A dissecting microscope was used to examine the beads at about
24, 48, and 72 hours. After about 24 to 72 hours, beads with a monolayer
of cells were observed. Out of a library of about 150,000 beads,
about 20 to 30 beads typically exhibited cell growth.
At the end of the incubation period, all of the beads were removed
and resuspended in fresh medium in a new culture plate. An MTT ([3-(4,5-dimethylthiazol-2-yl)-2,5-diphenyl]
tetrazolium bromide) (Sigma, St. Louis, Mo.) dye solution was added
to each culture plate to a final concentration of 0.5 mg/ml. The
plates were incubated in a tissue culture incubator at 37.degree.

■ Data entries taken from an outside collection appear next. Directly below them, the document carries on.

import Literature.MathematicalPhysics.QuantumFieldTheory.Balaban1983to89.B7Prop1Local
import HarnessLib

/-!
# T⁴ programme, node NE3 — the kinematic refinement lemma, leaf R1a+R1b (row NE3-S4c), file 1:
# BLOCK COORDINATES OF THE REFINED LATTICE (coarse site, in-block offset, transverse support of a fine bond)

Cell `pub-balaban`, NE3 (node U1b) formalisation swarm `b2b-balaban-t4-ne3-formalise-*`, unit
`b2b-balaban-t4-ne3-formalise-leaf-01` (LEAF PROVER 01), row **S4c** of `t4/formal/NE3/LEAVES.md` = leaf R1a+R1b of the
OWNER skeleton `t4/b2b-balaban-t4-ne3-p1/SKELETON-NE3-P1.md` v1.1 §3 («non-abelian 1-skeleton with pre-compensated chain
targets + 2-cell even filling» of the KINEMATIC lemma `MinimalActionRefine.SmoothRefine`).

WHAT THIS FILE IS.  Pure lattice arithmetic on `ℤ^d` for a block size `L ≥ 1`, used by file 2 (`SkeletonFill`): the
coarse site `cdiv L x = ⌊x/L⌋` and the in-block offset `cmod L x = x mod L ∈ [0, L)^d` of a fine site (Euclidean division,
componentwise), uniqueness of the decomposition `x = L•z + q`, the TRANSVERSE SUPPORT `tset L x μ` of a fine bond
`⟨x, x + e_μ⟩` (directions `ν ≠ μ` with `q_ν ≠ 0`: empty on a coarse line, a singleton inside a coarse 2-cell), the offsets
`off2 κ ν s t = s e_κ + t e_ν` of the sites met by the unit plaquettes of a coarse 2-cell with their stepping ∕ carrying
identities, and invariance under shifts by `L·P` (periodicity transport).  Conventions are the tree's: `B7Prop1Explicit.Site`,
`e`, words and `hol` (B7 = [Balaban1985Averaging] (9) p. 18), the chain end of a coarse bond is its LAST fine bond
`⟨Lz + (L−1)e_κ, Lz + Le_κ⟩` (= `AveragingDeficitFaceWords.faceSite` of row NE3-R2).

HONEST FRAMING.  Bookkeeping only; no estimate, no minimiser, no conditional of the cell (`BetaPertH`, (B), (B^μ)); nothing
bears on infinite volume, a mass gap, or the Clay problem; NE3 is NOT proved and this file instantiates no leaf of NE3 on
Bałaban's minimisers.  Finite T⁴ rung (B)+1 of the cell's ladder.  No printed sentence is a hypothesis of any declaration;
no `sorry`, axioms ⊆ {propext, Classical.choice, Quot.sound}.  PLACEMENT (human rule 2026-08-19): cell work under
`Summits/QuantumFields/BalabanUV/`; imports the tree's `B7Prop1Local` (Literature) and `HarnessLib` only.
-/

set_option autoImplicit false

namespace Summit.QuantumFields.BalabanUV.T4Continuum.SkeletonLattice

open Literature.MathematicalPhysics.QuantumFieldTheory.Balaban1983to89
open B7Prop1Explicit
open Finset

variable {d : ℕ}

/-! ## §1 Coarse coordinates and in-block offsets of a fine site -/

section Lattice

variable (L : ℕ)

/-- The coarse site `z = ⌊x / L⌋` (componentwise Euclidean quotient) of the block containing the fine site `x`. [folklore] -/
def cdiv (x : Site d) : Site d := fun i => x i / (L : ℤ)

/-- The in-block offset `q = x mod L ∈ [0, L)^d` of the fine site `x` (componentwise Euclidean remainder). [folklore] -/
def cmod (x : Site d) : Site d := fun i => x i % (L : ℤ)

/-- `x = L • ⌊x/L⌋ + (x mod L)`. [folklore] -/
theorem smul_cdiv_add_cmod (x : Site d) : (L : ℤ) • cdiv L x + cmod L x = x := by
  funext i
  simp only [cdiv, cmod, Pi.add_apply, Pi.smul_apply, smul_eq_mul]
  rw [add_comm]; exact Int.emod_add_mul_ediv (x i) L

variable {L}

/-- Offsets are non-negative. [folklore] -/
theorem cmod_nonneg (hL : 1 ≤ L) (x : Site d) (i : Fin d) : 0 ≤ cmod L x i :=
  Int.emod_nonneg _ (by exact_mod_cast (by omega : L ≠ 0))

/-- Offsets are `< L`. [folklore] -/
theorem cmod_lt (hL : 1 ≤ L) (x : Site d) (i : Fin d) : cmod L x i < L :=
  Int.emod_lt_of_pos _ (by exact_mod_cast (by omega : 0 < L))

/-- Uniqueness of the block decomposition: if `x = L • z + q` with `q ∈ [0, L)^d` then `⌊x/L⌋ = z`. [folklore] -/
theorem cdiv_eq_of_repr {x z q : Site d} (hx : x = (L : ℤ) • z + q) (hq0 : ∀ i, 0 ≤ q i) (hqL : ∀ i, q i < L) :
    cdiv L x = z := by
  funext i
  simp only [cdiv, hx, Pi.add_apply, Pi.smul_apply, smul_eq_mul]
  have hL0 : (L : ℤ) ≠ 0 := by
    have := hqL i; have := hq0 i; omega
  rw [show (L : ℤ) * z i + q i = q i + (L : ℤ) * z i by ring, Int.add_mul_ediv_left _ _ hL0,
    Int.ediv_eq_zero_of_lt (hq0 i) (hqL i), zero_add]

/-- Uniqueness of the block decomposition: if `x = L • z + q` with `q ∈ [0, L)^d` then `x mod L = q`. [folklore] -/
theorem cmod_eq_of_repr {x z q : Site d} (hx : x = (L : ℤ) • z + q) (hq0 : ∀ i, 0 ≤ q i) (hqL : ∀ i, q i < L) :
    cmod L x = q := by
  funext i
  simp only [cmod, hx, Pi.add_apply, Pi.smul_apply, smul_eq_mul]
  rw [show (L : ℤ) * z i + q i = q i + (L : ℤ) * z i by ring, Int.add_mul_emod_self_left,
    Int.emod_eq_of_lt (hq0 i) (hqL i)]

end Lattice

/-! ## §2 The transverse support of a fine bond and the 2-skeleton -/

section Skeleton

variable (L : ℕ)

/-- The set of directions TRANSVERSE to the fine bond `⟨x, x + e_μ⟩` in which its in-block offset is non-zero.  The bond lies
on a coarse line iff this set is empty, and in the interior of a coarse 2-cell iff it is a singleton. [folklore] -/
def tset (x : Site d) (μ : Fin d) : Finset (Fin d) := univ.filter fun ν => ν ≠ μ ∧ cmod L x ν ≠ 0

variable {L}

/-- Membership in the transverse support. [folklore] -/
theorem mem_tset {x : Site d} {μ ν : Fin d} : ν ∈ tset L x μ ↔ ν ≠ μ ∧ cmod L x ν ≠ 0 := by
  simp [tset]

/-- If every transverse offset other than (possibly) the one in direction `ν` vanishes, the transverse support is `∅` or
`{ν}`. [folklore] -/
theorem tset_subset_singleton {x : Site d} {μ ν : Fin d} (h0 : ∀ i, i ≠ μ → i ≠ ν → cmod L x i = 0) :
    tset L x μ ⊆ {ν} := by
  intro i hi
  rw [mem_tset] at hi
  rw [mem_singleton]
  by_contra hne
  exact hi.2 (h0 i hi.1 hne)

end Skeleton

/-! ## §3 Offsets of the sites met by a 2-cell plaquette -/

section Offsets

variable {L : ℕ}

/-- The offset `s e_κ + t e_ν`. [folklore] -/
def off2 (κ ν : Fin d) (s t : ℕ) : Site d := (s : ℤ) • e κ + (t : ℤ) • e ν

/-- Components of `s e_κ + t e_ν`. [folklore] -/
theorem off2_apply (κ ν : Fin d) (s t : ℕ) (i : Fin d) :
    off2 κ ν s t i = (if i = κ then (s : ℤ) else 0) + (if i = ν then (t : ℤ) else 0) := by
  simp [off2, e_apply]

/-- `(s e_κ + t e_ν)_κ = s` for `κ ≠ ν`. [folklore] -/
theorem off2_apply_left {κ ν : Fin d} (hκν : κ ≠ ν) (s t : ℕ) : off2 κ ν s t κ = s := by
  rw [off2_apply]; simp [hκν]

/-- `(s e_κ + t e_ν)_ν = t` for `κ ≠ ν`. [folklore] -/
theorem off2_apply_right {κ ν : Fin d} (hκν : κ ≠ ν) (s t : ℕ) : off2 κ ν s t ν = t := by
  rw [off2_apply]; simp [hκν.symm]

/-- `(s e_κ + t e_ν)_i = 0` off `κ, ν`. [folklore] -/
theorem off2_apply_other {κ ν i : Fin d} (hiκ : i ≠ κ) (hiν : i ≠ ν) (s t : ℕ) : off2 κ ν s t i = 0 := by
  rw [off2_apply]; simp [hiκ, hiν]

/-- `s e_κ + t e_ν ∈ [0, L)^d` for `s, t < L`, `κ ≠ ν`: lower bound. [folklore] -/
theorem off2_nonneg (κ ν : Fin d) (s t : ℕ) (i : Fin d) : 0 ≤ off2 κ ν s t i := by
  rw [off2_apply]; split_ifs <;> positivity

/-- `s e_κ + t e_ν ∈ [0, L)^d` for `s, t < L`, `κ ≠ ν`: upper bound. [folklore] -/
theorem off2_lt {κ ν : Fin d} (hκν : κ ≠ ν) {s t : ℕ} (hs : s < L) (ht : t < L) (i : Fin d) :
    off2 κ ν s t i < L := by
  rw [off2_apply]
  by_cases hi : i = κ
  · subst hi; simp [hκν]; exact_mod_cast hs
  · by_cases hj : i = ν
    · subst hj; simp [hi]; exact_mod_cast ht
    · simp [hi, hj]; exact_mod_cast (by omega : 0 < L)

/-- Coarse coordinate of `L z + s e_κ + t e_ν`. [folklore] -/
theorem cdiv_off2 {κ ν : Fin d} (hκν : κ ≠ ν) (z : Site d) {s t : ℕ} (hs : s < L) (ht : t < L) :
    cdiv L ((L : ℤ) • z + off2 κ ν s t) = z :=
  cdiv_eq_of_repr rfl (off2_nonneg κ ν s t) (off2_lt hκν hs ht)

/-- Offsets of `L z + s e_κ + t e_ν`. [folklore] -/
theorem cmod_off2 {κ ν : Fin d} (hκν : κ ≠ ν) (z : Site d) {s t : ℕ} (hs : s < L) (ht : t < L) :
    cmod L ((L : ℤ) • z + off2 κ ν s t) = off2 κ ν s t :=
  cmod_eq_of_repr rfl (off2_nonneg κ ν s t) (off2_lt hκν hs ht)

/-- `s e_κ + 0 e_ν = s e_κ`. [folklore] -/
theorem off2_zero_right (κ ν : Fin d) (s : ℕ) : off2 κ ν s 0 = (s : ℤ) • e κ := by
  simp [off2]

/-- `0 e_κ + t e_ν = t e_ν`. [folklore] -/
theorem off2_zero_left (κ ν : Fin d) (t : ℕ) : off2 κ ν 0 t = (t : ℤ) • e ν := by
  simp [off2]

/-- `off2` is symmetric under exchanging the two (direction, count) pairs. [folklore] -/
theorem off2_comm (κ ν : Fin d) (s t : ℕ) : off2 κ ν s t = off2 ν κ t s := by
  simp only [off2]; abel

/-- Stepping in `κ`: `(s e_κ + t e_ν) + e_κ = (s+1) e_κ + t e_ν`. [folklore] -/
theorem off2_add_e_left (κ ν : Fin d) (s t : ℕ) : off2 κ ν s t + e κ = off2 κ ν (s + 1) t := by
  simp only [off2, Nat.cast_succ, add_smul, one_smul]; abel

/-- Stepping in `ν`: `(s e_κ + t e_ν) + e_ν = s e_κ + (t+1) e_ν`. [folklore] -/
theorem off2_add_e_right (κ ν : Fin d) (s t : ℕ) : off2 κ ν s t + e ν = off2 κ ν s (t + 1) := by
  simp only [off2, Nat.cast_succ, add_smul, one_smul]; abel

/-- Carrying in `κ`: `L z + (L−1+1) e_κ + t e_ν = L (z + e_κ) + 0 e_κ + t e_ν`. [folklore] -/
theorem carry_left (hL : 1 ≤ L) (κ ν : Fin d) (z : Site d) (t : ℕ) :
    (L : ℤ) • z + off2 κ ν (L - 1 + 1) t = (L : ℤ) • (z + e κ) + off2 κ ν 0 t := by
  simp only [off2, Nat.sub_add_cancel hL, Nat.cast_zero, zero_smul, zero_add, smul_add]
  abel

/-- Carrying in `ν`: `L z + s e_κ + (L−1+1) e_ν = L (z + e_ν) + s e_κ + 0 e_ν`. [folklore] -/
theorem carry_right (hL : 1 ≤ L) (κ ν : Fin d) (z : Site d) (s : ℕ) :
    (L : ℤ) • z + off2 κ ν s (L - 1 + 1) = (L : ℤ) • (z + e ν) + off2 κ ν s 0 := by
  simp only [off2, Nat.sub_add_cancel hL, Nat.cast_zero, zero_smul, add_zero, smul_add]
  abel

/-- For `s < L`: `(s : ℤ) = L − 1 ↔ s = L − 1`. [folklore] -/
theorem natCast_eq_sub_one_iff (hL : 1 ≤ L) {s : ℕ} : ((s : ℤ) = (L : ℤ) - 1) ↔ s = L - 1 := by
  omega

end Offsets

/-! ## §4 Shifts by whole periods -/

section Period

variable {L : ℕ}

/-- Coarse coordinates under a shift by `L·P` lattice units in direction `κ`. [folklore] -/
theorem cdiv_add_period (hL : 1 ≤ L) (P : ℤ) (x : Site d) (κ : Fin d) :
    cdiv L (x + ((L : ℤ) * P) • e κ) = cdiv L x + P • e κ := by
  funext i
  have hL0 : (L : ℤ) ≠ 0 := by exact_mod_cast (by omega : L ≠ 0)
  simp only [cdiv, Pi.add_apply, Pi.smul_apply, e_apply, smul_eq_mul]
  split_ifs
  · rw [mul_one, mul_comm (L : ℤ) P, Int.add_mul_ediv_right _ _ hL0, mul_one]
  · simp

/-- Offsets are invariant under a shift by `L·P` lattice units. [folklore] -/
theorem cmod_add_period (P : ℤ) (x : Site d) (κ : Fin d) :
    cmod L (x + ((L : ℤ) * P) • e κ) = cmod L x := by
  funext i
  simp only [cmod, Pi.add_apply, Pi.smul_apply, e_apply, smul_eq_mul]
  split_ifs
  · rw [mul_one, mul_comm (L : ℤ) P, Int.add_mul_emod_self_right]
  · simp

/-- The transverse support is invariant under a shift by `L·P` lattice units. [folklore] -/
theorem tset_add_period (P : ℤ) (x : Site d) (κ μ : Fin d) :
    tset L (x + ((L : ℤ) * P) • e κ) μ = tset L x μ := by
  simp only [tset, cmod_add_period]

end Period

end Summit.QuantumFields.BalabanUV.T4Continuum.SkeletonLattice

C. for about two hours to allow the purple color to develop. Each
purple-colored peptide bead was isolated and removed. The attached
cells were separated from the beads with 8 M guanidine hydrochloride.
The amino acid sequence of each isolated peptide bead was determined
using an automated Procise 494 protein sequencer (Applied Biosystems,
Foster City, Calif.). Several consensus peptide sequences were determined,
one of which was cNGRGEQc. This peptide was resynthesized on beads,
which were then rescreened with the A549 cells using the assay of
the invention. Virtually all of the beads with this sequence exhibited
cell attachment and growth on their surfaces.
To test the sensitivity of the assay, blank beads and a linear
XXXXXX peptide bead library of 150,000 beads were each spiked with
10 positive peptide beads carrying the sequence cNGRGEQc. These
libraries were each screened with the A549 cells. The peptide beads
with the sequence of cNGRGEQc were isolated with a recovery rate
of 90% to 100% in two separate experiments.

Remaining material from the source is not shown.